:: Prompt ::
Set down again exactly the lines of the listing below that fall between the line holding "COMPLEXIFICATIONS**: the complexification" and the line holding "C.IsSymmetric (Equiv.Perm (Fin n)) ∧", inclusive.

:: Records ::
+ + + + +
import Mathlib.Analysis.Calculus.Taylor
import Mathlib.Analysis.Calculus.ContDiff.Basic
import Mathlib.Analysis.Convex.Function
import Mathlib.Analysis.InnerProductSpace.PiL2
import Mathlib.Analysis.Normed.Group.Bounded
import Mathlib.MeasureTheory.Function.LocallyIntegrable
import Mathlib.MeasureTheory.Group.Integral
import Mathlib.MeasureTheory.Integral.DominatedConvergence
import Mathlib.MeasureTheory.Measure.Haar.InnerProductSpace

/-!
# Stub `stub_semiconvexLaplacian` of line `Sketch` for crux `YamabePinchedEinsteinBulk`
(item stmt-SmoothPoincare4-7996, routes `InformationMetricHadamard` / `EinsteinBulk`)

**The flat model lemma of card `semiconcave-visual-energy`: a semiconvex function has
distributional Laplacian bounded below.**  On `ℝ⁴ = EuclideanSpace ℝ (Fin 4)`: if `u` is
continuous and `u + (C/2)‖·‖²` is convex, then for every `φ ≥ 0` of class `C²` with compact
support, `∫ u Δφ ≥ -4C ∫ φ`, where `Δφ(x) = ∑ᵢ D²φ(x)(eᵢ, eᵢ)` is written with
`iteratedFDeriv ℝ 2 φ x ![eᵢ, eᵢ]`, `eᵢ = EuclideanSpace.single i 1`.

Proof (difference quotients, no distributions): for a unit vector `v` and `h > 0`,
* discrete integration by parts (translation invariance of Lebesgue measure):
  `∫ u(x) (φ(x+hv) + φ(x-hv) - 2φ(x)) dx = ∫ (u(x-hv) + u(x+hv) - 2u(x)) φ(x) dx`;
* convexity of `u + (C/2)‖·‖²` at the midpoint `x` of `x ± hv` and the parallelogram law give
  `u(x+hv) + u(x-hv) - 2u(x) ≥ -C h²`, whence `∫ u · (second difference quotient of φ) ≥ -C ∫ φ`;
* `h → 0⁺`: the second difference quotient of `φ` converges pointwise to `D²φ(x)(v, v)`
  (Taylor–Lagrange along the line `t ↦ φ(x + t v)`), boundedly and with support in a fixed compact
  set, so dominated convergence passes the inequality to the limit;
* summing over the four coordinate directions gives the constant `4C`.

Everything is proved (kind = proof); Mathlib only.
-/

noncomputable section
import Summits.BirchSwinnertonDyer.Rank1Residual.X4.OldEigenPairOfIhara
import Literature.NumberTheory.EllipticCurves.ModularSymbolsManinDrinfeldGeneralProofs
import HarnessLib

/-!
# From an `ℓ`-old decomposition ON CYCLES to the level-lowering certificate ON PATHS (cell `b2b-bsdres`, seat additive-p4, line V45)

HONEST FRAMING (verbatim, cell `b2b-bsdres`): the goal of the cell is to DELETE the COMBINATION-SHAPED
residual classes for ALL analytic-rank `≤ 1` curves over `ℚ` — "full BSD formula for every rank `≤ 1`
curve in class `C`" assembled STRICTLY from published theorems — so that the rank-`≤ 1` remainder
becomes exactly the CONSTRUCTION-SHAPED classes, which are TYPED (missing-input Props), NOT attempted;
this is not "finishing BSD". This file: TOOL theorems (modular symbols / period homology), 0 defs,
0 facts, nothing booked; X4 CONSTRUCTION-SHAPED.

## What is proved (the assembly of line V45)

`exists_sub_mul_of_oldOnCycles_of_ribet1984_iharaLemma` — THE MAZUR-PRINCIPLE ROUTE WITHOUT
MULTIPLICITY ONE, kernel side. Data: `ℓ ∤ M` prime, an odd prime `p`, integer eigenvalues `θ`
(`θ(ℓ)² = 1`), a function `Ψ : S₂(Γ₀(Mℓ))^∨ → 𝔽_p` additive on a subgroup `P ⊇ H₁(X₀(Mℓ), ℤ)`
containing the symbol functionals `{∞, r}` and `T_q`-stable, `T_q`-eigen there with eigenvalues
`θ(q)` (every prime `q`), carrying `φ : ℚ → 𝔽_p` on paths (`Ψ({∞, r}) = φ(r)`) — for a rational
newform `f` this is `X4/PlusFunctionalModP.exists_plusFunctional` with `φ = [·]⁺_f mod p`; ONE prime
`q₀ ≡ 1 (mod Mℓ)` with `θ(q₀) ≢ q₀ + 1 (mod p)` (non-Eisenstein numeral); and the HYPOTHESIS
(★★) "`Ψ` is `ℓ`-OLD ON CYCLES": `Ψ = Λ₁∘α_* + Λ₂∘β_*` on `H₁(X₀(Mℓ), ℤ)` for two additive `𝔽_p`-valued
`Λ₁, Λ₂` on `H₁(X₀(M), ℤ)` (the cohomological form of `E'[p] ⊆ B_ℓ`, Mazur's principle). Conclusion:
there is a `1`-periodic `μ : ℚ → 𝔽_p`, `T_q`-eigen with eigenvalue `θ(q)` at every prime `q ∤ Mℓ`,
with `φ(r) = μ(r) − θ(ℓ) μ(ℓ r)` for ALL `r ∈ ℚ` — the level-lowering certificate
`PlusSymbolLevelLowersAt` of gen 20 (for `θ(ℓ) = a_ℓ = 1`). PROOF: the dichotomy of
`X4/LevelLoweringCharacter` — either `Ψ = 0` on cycles (then `φ = 0` on paths by closing the path at
`q₀`, `μ = 0`), or `θ̄` is a character `χ` of the level-`M` Hecke ring; then the Fitting projection
(`X4/OldEigenPairOfIhara`, Ihara BY NAME) makes `Λ₁, Λ₂` `χ`-eigen, `X4/OldShapeOfIhara` forces the
`ℓ`-stabilised shape `Ψ = Λ₁∘α_* − θ(ℓ)Λ₁∘β_*` with `Λ₁` eigen, and CLOSING THE PATH at `q₀` (Manin;
the tree's `dualMap_heckeT_sub_smul_mem_periodHomology`: `(T_{q₀} − q₀ − 1){∞, r} ∈ H₁`) defines
`μ(r) = (θ(q₀) − q₀ − 1)⁻¹ Λ₁((T_{q₀} − q₀ − 1){∞, r})`, periodic and Hecke-eigen, and transports the
identity from cycles to paths (`α_*{∞, r} = {∞, r}`, `β_*{∞, r} = {∞, ℓ r}`).

## References

* K. A. Ribet, Proc. ICM 1983 (1984), Thm. 4.1 (Ihara's lemma). [cite: Ribet1984ICM, Thm. 4.1]
* K. Ribet, W. Stein, *Lectures on Serre's conjectures* (2001), Thm. 3.14 (Mazur's principle). [cite: RibetStein2001, Thm. 3.14 and Lemma 3.17]
* Ju. I. Manin, Izv. Akad. Nauk SSSR 36 (1972), Thm. 3.3 (20), Thm. 3.5 (22) (closing the path). [cite: Manin1972, Thm. 3.3 (20) and Thm. 3.5 (22)]
* J. E. Cremona, *Algorithms for modular elliptic curves* (1997), §2.4. [cite: CremonaAlgorithms1997, §2.4 (2.4.1)–(2.4.2)]
* B. Mazur, J. Tate, J. Teitelbaum, Invent. Math. 84 (1986), §I.4 (4.2). [cite: MazurTateTeitelbaum1986Invent, §I.4 (4.2)]
-/

noncomputable section
import Summits.AnomalousDissipation.AnomalousDissipation.Theorems.UniformRelaxationWitness.Negative.RecurrentStates
import Summits.AnomalousDissipation.AnomalousDissipation.Theorems.RelaxingFamily.Negative.WeakScalarTimeDilation
import HarnessLib

/-!
# Sketch (ideator 4, crux-ideate round 2) — crux stmt-AnomalousDissipation-2937
# `LimitingAbsorption.UniformRelaxationWitness`: the DILATION CONJUGACY, run forward

Idea card `dilation-conjugacy-logsharp-jet-class` (Cruxes/UniformRelaxationWitness/Ideas/).

The kill side of this crux (refuters of r3, `RelaxingFamily/Negative/SublogBudget.lean`) dilates time
by the enstrophy slope `M_j` to bring Seis' slope-1 theorem to bear. The SAME change of variables, run
in the proof direction, is an exact conjugacy of the crux's relaxation clause:

  (U_h) for (κ, u, C, γ·L)   ⟸   (U_h) for (κ/L, dilate L u, C, γ)       (`relaxesUniformlyFrom_of_dilate`)

where `dilate L u t = L⁻¹ • u (t/L)`. With `L_j := A log(1/ν_j)` (the Seis-minimal strain of a witness)
the dilated drifts have O(1) enstrophy, energy `O(1/log²)`, diffusivity `κ̃_j = ν_j/L_j`, and the crux's
ν-uniform `(C, γ)` becomes: prefactor `C` uniform and rate `γ/L_j ≍ (γ/A)/log(1/κ̃_j)` — i.e. EXACTLY the
"dissipation enhancement on the optimal `|log κ|` time scale with κ-uniform prefactor" of
Elgindi–Liss–Mattingly (arXiv:2304.05374, Def. 1.1 + Thm. 1), asked of the S-odd sector only.
Hence `UniformRelaxationWitness` follows from a DILATED witness (`uniformRelaxationWitness_of_dilatedWitness`,
proved below, axioms standard), and the card splits the dilated witness into
K1 (kinematic ∀-theorem: a windowed hyperbolicity/dispersion certificate ⇒ log-sharp relaxation of S-odd
data) and K2 (scalar-free NS membership in the certificate class).

Everything in this file is sorry-free. The class predicate of K1/K2 is only OUTLINED at the end
(`LogLipschitzFamily`), because its Lagrangian-flow conjuncts need a flow-map API the tree does not have.
-/

noncomputable section

open MeasureTheory Set Filter Function TopologicalSpace Topology
open scoped ENNReal NNReal InnerProductSpace

namespace Summit.AnomalousDissipation.AnomalousDissipation.Cruxes.UniformRelaxationWitness.DilationConjugacy

-- D-0017: single-problem summit ⇒ `Summit.AnomalousDissipation.AnomalousDissipation.…` by design.
set_option linter.dupNamespace false

open Literature.Analysis.FunctionSpaces Literature.Analysis.FunctionSpaces.Torus
open Literature.Analysis.FluidPDE Literature.Analysis.FluidPDE.Torus
open Summit.AnomalousDissipation.AnomalousDissipation.Theses.LimitingAbsorption
open Summit.AnomalousDissipation.AnomalousDissipation.Theorems.RelaxingFamily.Negative
open Summit.AnomalousDissipation.AnomalousDissipation.Theorems.UniformRelaxationWitness.Negative

/-- The unit flat 2-torus (local notation). -/
local notation "𝕋²" => UnitAddTorus (Fin 2)
/-- Planar vectors (local notation). -/
local notation "E²" => EuclideanSpace ℝ (Fin 2)

/-! ## Dilation of a drift -/

/-- **Time dilation of a drift by the factor `L`**: `dilate L u t = L⁻¹ • u (L⁻¹ t)`. If `u` has
windowed strain `‖∇u‖ ≍ L` then `dilate L u` has O(1) strain, energy `‖u‖²/L²`, and one unit of
`u`-time is `L` units of dilated time; a scalar advected by `u` with diffusivity `κ` is, after
`t ↦ L t`, a scalar advected by `dilate L u` with diffusivity `κ/L`
(`isWeakScalarTransportOn_comp_mul`). -/
def dilate (L : ℝ) (u : ℝ → 𝕋² → E²) : ℝ → 𝕋² → E² := fun t => L⁻¹ • u (L⁻¹ * t)

@[simp] theorem dilate_apply (L : ℝ) (u : ℝ → 𝕋² → E²) (t : ℝ) :
    dilate L u t = L⁻¹ • u (L⁻¹ * t) := rfl

/-! ## The conjugacy of the relaxation clause (FIRST LEMMA of the card) -/

/-- **Dilation conjugacy of `(U_h)` (proof direction).** If the dilated drift `dilate L u` relaxes the
profile `h` at diffusivity `κ/L` from every phase with constants `(C, γ)`, then `u` relaxes `h` at
diffusivity `κ` from every phase with constants `(C, γ L)`: the equation released by `u` at phase `s` on
`[0,T)` is, after `t ↦ L t`, the equation released by `dilate L u` at phase `L s` on `[0, L T)`, with the
same datum; the a.e. bound transports back along `t ↦ L t`. (Kill-side twin: the slope dilation of
`relaxingFamily_false_without_logEnstrophy`.) [folklore] -/
theorem relaxesUniformlyFrom_of_dilate {κ L C γ : ℝ} {u : ℝ → 𝕋² → E²} {h : 𝕋² → ℝ} (hL : 0 < L)
    (hU : RelaxesUniformlyFrom (L⁻¹ * κ) (dilate L u) h C γ (Ici 0)) :
    RelaxesUniformlyFrom κ u h C (γ * L) (Ici 0) := by
  intro s hs T θ hθ
  have hc : 0 < L⁻¹ := inv_pos.2 hL
  have hT : L⁻¹ * (L * T) = T := by rw [← mul_assoc, inv_mul_cancel₀ hL.ne', one_mul]
  have hθ' : IsWeakScalarTransportOn (L⁻¹ * (L * T)) κ (fun t => u (s + t)) h θ := by rwa [hT]
  have hdil := isWeakScalarTransportOn_comp_mul hc hθ'
  -- the dilated drift is `dilate L u` released at the phase `L s`
  have hdrift : (fun t => L⁻¹ • (fun t => u (s + t)) (L⁻¹ * t)) = fun t => dilate L u (L * s + t) := by
    funext t
    simp only [dilate_apply]
    congr 2
    rw [mul_add, ← mul_assoc, inv_mul_cancel₀ hL.ne', one_mul]
  rw [hdrift] at hdil
  have hLs : L * s ∈ Ici (0 : ℝ) := mul_nonneg hL.le hs
  have hbound := hU (L * s) hLs (L * T) (fun t => θ (L⁻¹ * t)) hdil
  -- transport the a.e. bound back along `t ↦ L t`
  have h2 := ae_restrict_Ioo_comp_mul hL hbound
  filter_upwards [h2] with t ht
  have e1 : L⁻¹ * (L * t) = t := by rw [← mul_assoc, inv_mul_cancel₀ hL.ne', one_mul]
  have e2 : γ * (L * t) = γ * L * t := by ring
  rwa [e1, e2] at ht

/-! ## The dilated witness and the transfer to the crux -/

/-- **Dilated witness.** The crux `UniformRelaxationWitness` with its relaxation clause replaced by the
clause for the DILATED drifts `dilate (L j) (v j)` at diffusivities `ν_j / L_j`, dilated rate `γ / L_j`
and the same prefactor `C` (level-dependent dilation factors `L_j > 0`; the card takes
`L_j = A log(1/ν_j)`, so that the dilated clause is log-sharp dissipation enhancement of the S-odd
profile with κ-uniform prefactor). -/
def DilatedWitness : Prop :=
  ∃ (g : 𝕋² → E²) (h : 𝕋² → ℝ), IsSmooth g ∧ IsDivFree g ∧ HasZeroMean g ∧
    IsSmooth h ∧ HasZeroMean h ∧
    ∃ (ν : ℕ → ℝ) (v₀ : ℕ → 𝕋² → E²) (v : ℕ → ℝ → 𝕋² → E²),
      (∀ j, 0 < ν j) ∧ Tendsto ν atTop (𝓝 0) ∧
      (∀ j, IsGlobalLerayHopf (ν j) (fun _ => g) (v₀ j) (v j)) ∧
      (∀ j (T : ℝ), 0 < T →
        MemLp (stLift (v j)) ⊤ (volume.restrict (Ioo (0 : ℝ) T ×ˢ univ))) ∧
      (∃ E : ℝ, ∀ j, meanEnergy (v j) ≤ E) ∧
      (∃ (L : ℕ → ℝ) (C γ : ℝ), (∀ j, 0 < L j) ∧ 0 ≤ C ∧ 0 < γ ∧
        ∀ j, RelaxesUniformlyFrom ((L j)⁻¹ * ν j) (dilate (L j) (v j)) h C (γ / L j) (Ici 0)) ∧
      ∃ ε : ℝ, 0 < ε ∧ ∀ j : ℕ, ∃ θ : ℝ → 𝕋² → ℝ,
        IsWeakScalarTransportForced (ν j) (v j) (fun _ => h) 0 θ ∧
        ε ≤ longTimeAvgSup (fun t => ν j * (eScalarGradNormSq (θ t)).toReal)

/-- **Transfer: a dilated witness is a witness of the crux** (undilate level by level with
`relaxesUniformlyFrom_of_dilate`; `(γ / L_j) · L_j = γ`). [folklore] -/
theorem uniformRelaxationWitness_of_dilatedWitness (hD : DilatedWitness) :
    UniformRelaxationWitness := by
  obtain ⟨g, h, hg, hgd, hgm, hh, hhm, ν, v₀, v, hν, hνlim, hLH, hbd, hE, ⟨L, C, γ, hL, hC, hγ, hrel⟩,
    hfloor⟩ := hD
  refine ⟨g, h, hg, hgd, hgm, hh, hhm, ν, v₀, v, hν, hνlim, hLH, hbd, hE, ⟨C, γ, hC, hγ, ?_⟩, hfloor⟩
  intro j s hs T θ hθ
  have key := relaxesUniformlyFrom_of_dilate (hL j) (hrel j)
  have hγL : γ / L j * L j = γ := div_mul_cancel₀ γ (hL j).ne'
  rw [hγL] at key
  exact key s (Set.mem_Ici.2 hs) T θ hθ

/-! ## Outline of the class predicate of K1/K2 (typed part only)

The kinematic certificate Π of the card has three conjuncts on a drift family; only the Eulerian one is
typed here (the Lagrangian ones — windowed backward finite-time-stretching large deviations and strip
dispersion — need flow maps of Lipschitz fields on `𝕋²`, not yet in the tree). -/

/-- **Log-Lipschitz strain budget from every phase** (Eulerian conjunct of the certificate): the drift
`v j t` is `B · L_j`-Lipschitz in space for every `t ≥ 0`, with `L_j = A log(1/ν_j)`. In dilated variables
(`dilate (L j) (v j)`) this is an O(1) Lipschitz bound — the regularity class in which `|log κ|` is the
optimal dissipation time (Elgindi–Liss–Mattingly 2023, §1) and Seis' floor is met with room `B/…`. -/
def LogLipschitzFamily (A B : ℝ) (ν : ℕ → ℝ) (v : ℕ → ℝ → 𝕋² → E²) : Prop :=
  ∀ j (t : ℝ), 0 ≤ t → LipschitzWith (Real.toNNReal (B * (A * Real.log (ν j)⁻¹))) (v j t)

end Summit.AnomalousDissipation.AnomalousDissipation.Cruxes.UniformRelaxationWitness.DilationConjugacy

end
import Mathlib
import HarnessLib
import Literature.Computability.AlgebraicComplexity.ArithCircuitProofs
import Literature.Computability.AlgebraicComplexity.ValiantClasses
import Summits.ValiantsHypothesis.ValiantsHypothesis.Theorems.MonotoneRestorationNonnegRestorationQPSmlAffineSize

/-!
# Affine column-set-multilinear families are a CERTIFIED SUB-CASE of `NonnegRestorationQP` (and are `VP` families)
(route MonotoneRestoration, crux `NonnegRestorationQP` stmt-ValiantsHypothesis-16191; also `OrbitRestorationQP` 18293)

`…NonnegRestorationQPSmlAffineSize.lean` proved the CONCLUSION of `NonnegRestorationQP` (square-symmetric circuits of
quasi-polynomial SIZE) for matrix-symmetric nonnegative families whose complexification has an affine column-set-multilinear
`ΣΠΣ` expression with at most `n^c + c` product gates.  Here we check the crux's HYPOTHESIS for the same class — the
complexification is a `VP` family (tree `IsVPFamily`: polynomially many variables, polynomial degree, polynomial complexity) — so
the class is an honest sub-case ON WHICH THE CRUX HOLDS:

* `complexity_affineColSml_le` — over any commutative semiring, `L(Σ_{t<s} Π_b (β_{t,b} + Σ_a α_{t,b,a} x_{(a,b)})) ≤ s (2n² + 2n + 1)`;
* `totalDegree_affineColSml_le` — the degree is `≤ n`;
* `isVPFamily_of_affineColSml` — **a family over `ℂ` with affine column-sml expressions of at most `n^c + c` product gates is a
  `VP` family** (so the affine stratum of A_∞ lies inside the hypothesis class of the orbit crux `OrbitRestorationQP` as well);
* `nonnegRestorationQP_on_affineColSml` — **`NonnegRestorationQP` HOLDS on the class**: hypothesis (`IsVPFamily` of the
  complexification) and conclusion together.

Honest label: a certified sub-case of an open crux; no registered stub of 16191 is closed; VP ≠ VNP untouched. [folklore]
-/

noncomputable section

open scoped Classical

-- `Summit.ValiantsHypothesis.ValiantsHypothesis.…` is the tree's single-conjunct layout (Sub = Summit).
set_option linter.dupNamespace false

namespace Summit.ValiantsHypothesis.ValiantsHypothesis.Theorems.SmlAffineRestoration

open MvPolynomial Finset Equiv Literature.Computability.AlgebraicComplexity OrbitRestorationQPDepthThreeRung

universe u

/-! ### Complexity and degree of an affine column-sml expression (any commutative semiring) -/

/-- An affine column form costs at most `2n + 1` gates. [folklore] -/
theorem complexity_affineForm_le {k : Type u} [CommSemiring k] {n : ℕ} (γ : k) (β : Fin n → k) (b : Fin n) :
    complexity (C γ + ∑ a : Fin n, C (β a) * X (a, b) : MvPolynomial (Fin n × Fin n) k) ≤ 2 * n + 1 := by
  have hterm : ∀ a : Fin n, complexity (C (β a) * X (a, b) : MvPolynomial (Fin n × Fin n) k) ≤ 1 := by
    intro a
    calc complexity (C (β a) * X (a, b) : MvPolynomial (Fin n × Fin n) k)
        ≤ complexity (C (β a) : MvPolynomial (Fin n × Fin n) k) +
            complexity (X (a, b) : MvPolynomial (Fin n × Fin n) k) + 1 := complexity_mul_le_holds _ _
      _ = 1 := by rw [complexity_C_holds, complexity_X_holds]
  have hsum : complexity (∑ a : Fin n, C (β a) * X (a, b) : MvPolynomial (Fin n × Fin n) k) ≤ 2 * n := by
    refine (complexity_finset_sum_le _ _).trans ?_
    calc ∑ a : Fin n, complexity (C (β a) * X (a, b) : MvPolynomial (Fin n × Fin n) k) + (Finset.univ : Finset (Fin n)).card
        ≤ ∑ _a : Fin n, 1 + (Finset.univ : Finset (Fin n)).card := by gcongr with a _; exact hterm a
      _ = 2 * n := by simp; ring
  calc complexity (C γ + ∑ a : Fin n, C (β a) * X (a, b) : MvPolynomial (Fin n × Fin n) k)
      ≤ complexity (C γ : MvPolynomial (Fin n × Fin n) k) +
          complexity (∑ a : Fin n, C (β a) * X (a, b) : MvPolynomial (Fin n × Fin n) k) + 1 :=
        complexity_add_le_holds _ _
    _ ≤ 0 + 2 * n + 1 := by rw [complexity_C_holds]; gcongr
    _ = 2 * n + 1 := by ring

/-- **Complexity of an affine column-sml expression**: `≤ s (2n² + 2n + 1)`. [folklore] -/
theorem complexity_affineColSml_le {k : Type u} [CommSemiring k] {n s : ℕ} (β : Fin s → Fin n → k)
    (α : Fin s → Fin n → Fin n → k) :
    complexity (∑ t : Fin s, ∏ b : Fin n, (C (β t b) + ∑ a : Fin n, C (α t b a) * X (a, b)) :
      MvPolynomial (Fin n × Fin n) k) ≤ s * (2 * n * n + 2 * n + 1) := by
  have hprod : ∀ t : Fin s, complexity (∏ b : Fin n, (C (β t b) + ∑ a : Fin n, C (α t b a) * X (a, b)) :
      MvPolynomial (Fin n × Fin n) k) ≤ 2 * n * n + 2 * n := by
    intro t
    refine (complexity_finset_prod_le _ _).trans ?_
    calc ∑ b : Fin n, complexity (C (β t b) + ∑ a : Fin n, C (α t b a) * X (a, b) : MvPolynomial (Fin n × Fin n) k) +
          (Finset.univ : Finset (Fin n)).card
        ≤ ∑ _b : Fin n, (2 * n + 1) + (Finset.univ : Finset (Fin n)).card := by
          gcongr with b _; exact complexity_affineForm_le _ _ _
      _ = 2 * n * n + 2 * n := by simp; ring
  refine (complexity_finset_sum_le _ _).trans ?_
  calc ∑ t : Fin s, complexity (∏ b : Fin n, (C (β t b) + ∑ a : Fin n, C (α t b a) * X (a, b)) :
          MvPolynomial (Fin n × Fin n) k) + (Finset.univ : Finset (Fin s)).card
      ≤ ∑ _t : Fin s, (2 * n * n + 2 * n) + (Finset.univ : Finset (Fin s)).card := by gcongr with t _; exact hprod t
    _ = s * (2 * n * n + 2 * n + 1) := by simp; ring

/-- **Degree of an affine column-sml expression over `ℂ`**: `≤ n`. [folklore] -/
theorem totalDegree_affineColSml_le {n s : ℕ} (β : Fin s → Fin n → ℂ) (α : Fin s → Fin n → Fin n → ℂ) :
    (∑ t : Fin s, ∏ b : Fin n, (C (β t b) + ∑ a : Fin n, C (α t b a) * X (a, b)) :
      MvPolynomial (Fin n × Fin n) ℂ).totalDegree ≤ n := by
  refine totalDegree_finsetSum_le fun t _ => (totalDegree_finsetProd _ _).trans ?_
  calc ∑ b : Fin n, (C (β t b) + ∑ a : Fin n, C (α t b a) * X (a, b) : MvPolynomial (Fin n × Fin n) ℂ).totalDegree
      ≤ ∑ _b : Fin n, 1 := Finset.sum_le_sum fun b _ => SmlAffineNarrow.totalDegree_affineForm_le _ _ _
    _ = n := by simp

/-! ### The class lies in `VP` -/

/-- **Families with small affine column-sml expressions are `VP` families.** [folklore] -/
theorem isVPFamily_of_affineColSml (f : (n : ℕ) → MvPolynomial (Fin n × Fin n) ℂ) {c : ℕ}
    (hcirc : ∀ n : ℕ, ∃ (s : ℕ) (β : Fin s → Fin n → ℂ) (α : Fin s → Fin n → Fin n → ℂ), s ≤ n ^ c + c ∧
      f n = ∑ t : Fin s, ∏ b : Fin n, (C (β t b) + ∑ a : Fin n, C (α t b a) * X (a, b))) :
    IsVPFamily f := by
  refine ⟨⟨?_, ?_⟩, ?_⟩
  · -- number of variables `n · n`
    refine IsPBounded.mono (IsPBounded.mul_holds IsPBounded.id IsPBounded.id) fun n => ?_
    simp
  · -- degree `≤ n`
    refine IsPBounded.mono IsPBounded.id fun n => ?_
    obtain ⟨s, β, α, _, hf⟩ := hcirc n
    rw [hf]
    exact totalDegree_affineColSml_le β α
  · -- complexity `≤ (n^c + c)(2n² + 2n + 1)`
    have hb : IsPBounded fun n => (n ^ c + c) * (2 * n * n + 2 * n + 1) :=
      IsPBounded.mul_holds ⟨c, fun n => le_rfl⟩
        (IsPBounded.add_holds (IsPBounded.add_holds
          (IsPBounded.mul_holds (IsPBounded.mul_holds (IsPBounded.const 2) IsPBounded.id) IsPBounded.id)
          (IsPBounded.mul_holds (IsPBounded.const 2) IsPBounded.id)) (IsPBounded.const 1))
    refine IsPBounded.mono hb fun n => ?_
    obtain ⟨s, β, α, hs, hf⟩ := hcirc n
    rw [hf]
    exact (complexity_affineColSml_le β α).trans (Nat.mul_le_mul_right _ hs)

/-- **`NonnegRestorationQP` HOLDS ON THE CLASS OF MATRIX-SYMMETRIC NONNEGATIVE FAMILIES WITH SMALL AFFINE COLUMN-SML
COMPLEXIFICATIONS**: the complexification is a `VP` family (the crux's hypothesis) AND square-symmetric circuits of quasi-polynomial
size computing it exist (the crux's conclusion). [folklore] -/
theorem nonnegRestorationQP_on_affineColSml (h : (n : ℕ) → MvPolynomial (Fin n × Fin n) NNReal)
    (hsym : ∀ (n : ℕ) (σ τ : Equiv.Perm (Fin n)),
      MvPolynomial.rename (fun p : Fin n × Fin n => (σ p.1, τ p.2)) (h n) = h n)
    (hcirc : ∃ c : ℕ, ∀ n : ℕ, ∃ (s : ℕ) (β : Fin s → Fin n → ℂ) (α : Fin s → Fin n → Fin n → ℂ), s ≤ n ^ c + c ∧
      MvPolynomial.map (Complex.ofRealHom.comp NNReal.toRealHom) (h n) =
        ∑ t : Fin s, ∏ b : Fin n, (C (β t b) + ∑ a : Fin n, C (α t b a) * X (a, b))) :
    IsVPFamily (fun n => MvPolynomial.map (Complex.ofRealHom.comp NNReal.toRealHom) (h n)) ∧
    ∃ c : ℕ, ∀ n : ℕ, ∃ (G : Type) (_ : Fintype G) (C : LabelledArithCircuit ℂ (Fin n × Fin n) Unit G),
      C.IsSymmetric (Equiv.Perm (Fin n)) ∧
      C.eval (C.output ()) = MvPolynomial.map (Complex.ofRealHom.comp NNReal.toRealHom) (h n) ∧
      Fintype.card G ≤ 2 ^ ((Nat.log 2 n + c) ^ c) := by
  obtain ⟨c, hc⟩ := hcirc
  exact ⟨isVPFamily_of_affineColSml _ hc, nonneg_affineColSml_symmetricSize h hsym ⟨c, hc⟩⟩

end Summit.ValiantsHypothesis.ValiantsHypothesis.Theorems.SmlAffineRestoration

end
+ + + + +
:: Result for this exercise ::
COMPLEXIFICATIONS**: the complexification is a `VP` family (the crux's hypothesis) AND square-symmetric circuits of quasi-polynomial
size computing it exist (the crux's conclusion). [folklore] -/
theorem nonnegRestorationQP_on_affineColSml (h : (n : ℕ) → MvPolynomial (Fin n × Fin n) NNReal)
    (hsym : ∀ (n : ℕ) (σ τ : Equiv.Perm (Fin n)),
      MvPolynomial.rename (fun p : Fin n × Fin n => (σ p.1, τ p.2)) (h n) = h n)
    (hcirc : ∃ c : ℕ, ∀ n : ℕ, ∃ (s : ℕ) (β : Fin s → Fin n → ℂ) (α : Fin s → Fin n → Fin n → ℂ), s ≤ n ^ c + c ∧
      MvPolynomial.map (Complex.ofRealHom.comp NNReal.toRealHom) (h n) =
        ∑ t : Fin s, ∏ b : Fin n, (C (β t b) + ∑ a : Fin n, C (α t b a) * X (a, b))) :
    IsVPFamily (fun n => MvPolynomial.map (Complex.ofRealHom.comp NNReal.toRealHom) (h n)) ∧
    ∃ c : ℕ, ∀ n : ℕ, ∃ (G : Type) (_ : Fintype G) (C : LabelledArithCircuit ℂ (Fin n × Fin n) Unit G),
      C.IsSymmetric (Equiv.Perm (Fin n)) ∧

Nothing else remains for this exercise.